From the first line of the entries below, reproduce everything exactly through the line with "(expected to return", and nothing more.

**DATASET RECORDS**
---------------

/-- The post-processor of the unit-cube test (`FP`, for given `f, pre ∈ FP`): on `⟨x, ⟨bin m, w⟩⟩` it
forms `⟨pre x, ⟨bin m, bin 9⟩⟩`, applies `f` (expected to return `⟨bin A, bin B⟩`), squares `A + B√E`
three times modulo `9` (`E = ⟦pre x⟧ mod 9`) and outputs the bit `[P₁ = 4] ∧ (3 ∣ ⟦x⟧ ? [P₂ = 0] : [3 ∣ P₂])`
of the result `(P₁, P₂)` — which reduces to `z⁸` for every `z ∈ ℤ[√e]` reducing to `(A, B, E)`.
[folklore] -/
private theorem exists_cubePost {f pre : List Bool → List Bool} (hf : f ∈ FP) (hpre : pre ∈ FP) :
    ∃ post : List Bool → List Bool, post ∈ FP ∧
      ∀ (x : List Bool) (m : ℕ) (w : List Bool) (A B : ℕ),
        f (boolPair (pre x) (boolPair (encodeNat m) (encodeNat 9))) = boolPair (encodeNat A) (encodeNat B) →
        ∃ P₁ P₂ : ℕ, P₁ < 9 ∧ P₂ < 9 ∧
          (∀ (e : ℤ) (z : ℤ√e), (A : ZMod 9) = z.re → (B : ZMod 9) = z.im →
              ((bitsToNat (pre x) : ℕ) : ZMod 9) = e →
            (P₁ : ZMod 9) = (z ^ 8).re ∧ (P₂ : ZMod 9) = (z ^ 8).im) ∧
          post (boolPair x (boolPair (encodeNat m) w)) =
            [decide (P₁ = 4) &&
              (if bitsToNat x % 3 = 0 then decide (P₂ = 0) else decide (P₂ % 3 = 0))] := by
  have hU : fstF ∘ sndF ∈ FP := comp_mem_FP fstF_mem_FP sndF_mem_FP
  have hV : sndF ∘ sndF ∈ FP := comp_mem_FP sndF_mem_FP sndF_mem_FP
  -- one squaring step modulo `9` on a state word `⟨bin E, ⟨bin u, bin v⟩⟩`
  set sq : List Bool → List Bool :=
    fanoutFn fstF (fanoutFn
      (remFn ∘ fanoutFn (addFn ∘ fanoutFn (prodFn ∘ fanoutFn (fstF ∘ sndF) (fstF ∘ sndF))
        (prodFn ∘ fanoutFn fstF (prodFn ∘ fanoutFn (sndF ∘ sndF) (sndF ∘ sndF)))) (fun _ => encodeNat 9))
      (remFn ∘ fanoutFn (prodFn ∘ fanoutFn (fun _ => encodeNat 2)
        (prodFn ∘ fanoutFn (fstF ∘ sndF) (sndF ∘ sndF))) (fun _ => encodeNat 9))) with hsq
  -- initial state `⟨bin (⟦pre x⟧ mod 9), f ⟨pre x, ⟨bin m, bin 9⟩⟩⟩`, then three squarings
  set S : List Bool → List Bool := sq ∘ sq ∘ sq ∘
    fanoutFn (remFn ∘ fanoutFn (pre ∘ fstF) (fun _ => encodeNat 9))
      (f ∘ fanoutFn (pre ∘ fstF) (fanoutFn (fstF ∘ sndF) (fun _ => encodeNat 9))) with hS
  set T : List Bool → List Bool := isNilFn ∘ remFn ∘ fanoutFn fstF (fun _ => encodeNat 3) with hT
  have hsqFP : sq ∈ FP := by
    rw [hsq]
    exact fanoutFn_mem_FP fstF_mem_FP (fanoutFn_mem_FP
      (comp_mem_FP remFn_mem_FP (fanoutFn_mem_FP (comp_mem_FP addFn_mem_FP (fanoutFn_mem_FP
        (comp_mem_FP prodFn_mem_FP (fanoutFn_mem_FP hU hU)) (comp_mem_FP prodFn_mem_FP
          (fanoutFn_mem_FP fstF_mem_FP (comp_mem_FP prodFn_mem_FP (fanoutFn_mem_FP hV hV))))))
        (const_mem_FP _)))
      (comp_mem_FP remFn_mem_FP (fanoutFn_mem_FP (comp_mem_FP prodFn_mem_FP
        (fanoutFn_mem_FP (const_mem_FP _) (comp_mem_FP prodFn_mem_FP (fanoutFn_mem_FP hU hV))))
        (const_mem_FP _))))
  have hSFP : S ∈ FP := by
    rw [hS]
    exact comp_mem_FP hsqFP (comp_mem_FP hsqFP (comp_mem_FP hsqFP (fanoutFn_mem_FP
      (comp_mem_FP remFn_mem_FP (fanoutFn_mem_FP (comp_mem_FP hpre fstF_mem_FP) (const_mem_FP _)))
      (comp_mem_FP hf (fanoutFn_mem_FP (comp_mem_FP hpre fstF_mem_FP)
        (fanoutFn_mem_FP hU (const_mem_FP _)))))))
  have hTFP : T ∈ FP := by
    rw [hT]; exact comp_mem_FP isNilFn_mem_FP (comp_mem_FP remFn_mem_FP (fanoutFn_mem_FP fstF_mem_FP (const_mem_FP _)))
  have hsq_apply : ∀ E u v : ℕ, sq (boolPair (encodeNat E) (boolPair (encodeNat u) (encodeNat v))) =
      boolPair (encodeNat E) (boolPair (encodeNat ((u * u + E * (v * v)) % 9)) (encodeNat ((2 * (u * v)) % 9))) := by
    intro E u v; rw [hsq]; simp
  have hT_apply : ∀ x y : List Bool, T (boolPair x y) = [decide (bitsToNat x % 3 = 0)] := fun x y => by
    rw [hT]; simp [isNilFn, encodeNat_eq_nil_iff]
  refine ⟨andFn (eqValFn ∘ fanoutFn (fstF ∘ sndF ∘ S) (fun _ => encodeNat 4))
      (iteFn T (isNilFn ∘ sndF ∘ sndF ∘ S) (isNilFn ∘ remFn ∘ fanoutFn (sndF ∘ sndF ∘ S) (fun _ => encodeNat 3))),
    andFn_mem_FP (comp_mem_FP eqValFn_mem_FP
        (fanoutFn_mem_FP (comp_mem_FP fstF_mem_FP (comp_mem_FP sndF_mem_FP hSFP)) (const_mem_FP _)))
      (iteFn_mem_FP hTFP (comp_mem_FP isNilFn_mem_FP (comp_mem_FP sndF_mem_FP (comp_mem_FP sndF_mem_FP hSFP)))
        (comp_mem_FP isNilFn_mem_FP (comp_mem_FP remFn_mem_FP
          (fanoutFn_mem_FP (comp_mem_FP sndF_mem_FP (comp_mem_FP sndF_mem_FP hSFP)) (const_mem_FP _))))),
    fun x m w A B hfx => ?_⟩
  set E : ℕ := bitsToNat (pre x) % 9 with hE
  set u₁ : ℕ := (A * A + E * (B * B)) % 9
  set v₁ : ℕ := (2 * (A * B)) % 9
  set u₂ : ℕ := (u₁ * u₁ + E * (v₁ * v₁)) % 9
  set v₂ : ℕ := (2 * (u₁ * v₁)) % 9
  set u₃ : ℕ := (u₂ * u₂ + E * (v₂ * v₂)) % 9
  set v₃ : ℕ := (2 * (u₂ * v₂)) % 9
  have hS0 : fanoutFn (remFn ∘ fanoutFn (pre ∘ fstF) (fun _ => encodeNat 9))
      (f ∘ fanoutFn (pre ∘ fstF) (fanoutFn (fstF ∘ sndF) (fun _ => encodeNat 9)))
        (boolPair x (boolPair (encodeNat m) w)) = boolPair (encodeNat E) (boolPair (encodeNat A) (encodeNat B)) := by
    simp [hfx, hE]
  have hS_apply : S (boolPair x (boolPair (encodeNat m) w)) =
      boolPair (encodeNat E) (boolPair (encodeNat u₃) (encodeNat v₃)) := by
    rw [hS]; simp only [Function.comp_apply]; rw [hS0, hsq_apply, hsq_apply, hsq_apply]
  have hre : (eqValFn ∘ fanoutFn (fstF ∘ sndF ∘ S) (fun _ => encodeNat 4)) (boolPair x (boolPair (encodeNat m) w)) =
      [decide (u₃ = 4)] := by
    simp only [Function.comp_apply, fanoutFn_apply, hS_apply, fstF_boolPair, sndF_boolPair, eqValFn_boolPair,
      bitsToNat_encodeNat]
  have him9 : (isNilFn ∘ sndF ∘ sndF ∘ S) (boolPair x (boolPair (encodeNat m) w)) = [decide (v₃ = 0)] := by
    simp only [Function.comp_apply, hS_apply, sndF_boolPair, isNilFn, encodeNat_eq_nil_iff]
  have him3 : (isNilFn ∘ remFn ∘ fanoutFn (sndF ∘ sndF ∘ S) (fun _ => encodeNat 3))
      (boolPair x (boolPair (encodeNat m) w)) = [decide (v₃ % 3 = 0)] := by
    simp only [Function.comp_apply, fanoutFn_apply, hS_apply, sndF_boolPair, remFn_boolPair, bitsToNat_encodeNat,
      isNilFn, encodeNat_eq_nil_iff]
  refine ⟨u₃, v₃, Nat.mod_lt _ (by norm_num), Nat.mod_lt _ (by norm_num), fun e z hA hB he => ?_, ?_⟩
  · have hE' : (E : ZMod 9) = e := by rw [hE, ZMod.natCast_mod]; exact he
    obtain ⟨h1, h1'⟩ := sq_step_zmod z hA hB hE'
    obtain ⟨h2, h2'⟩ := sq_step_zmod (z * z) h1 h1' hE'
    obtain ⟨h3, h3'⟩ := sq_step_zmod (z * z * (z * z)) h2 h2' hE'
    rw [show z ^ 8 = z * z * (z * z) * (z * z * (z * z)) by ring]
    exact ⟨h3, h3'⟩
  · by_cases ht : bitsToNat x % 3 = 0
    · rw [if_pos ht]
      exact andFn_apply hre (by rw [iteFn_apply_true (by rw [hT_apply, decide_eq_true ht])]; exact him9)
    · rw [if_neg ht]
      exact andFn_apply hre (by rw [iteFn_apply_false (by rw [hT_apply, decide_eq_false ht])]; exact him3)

---------------

**WORKED SOLUTION**
/-- The post-processor of the unit-cube test (`FP`, for given `f, pre ∈ FP`): on `⟨x, ⟨bin m, w⟩⟩` it
forms `⟨pre x, ⟨bin m, bin 9⟩⟩`, applies `f` (expected to return `⟨bin A, bin B⟩`), squares `A + B√E`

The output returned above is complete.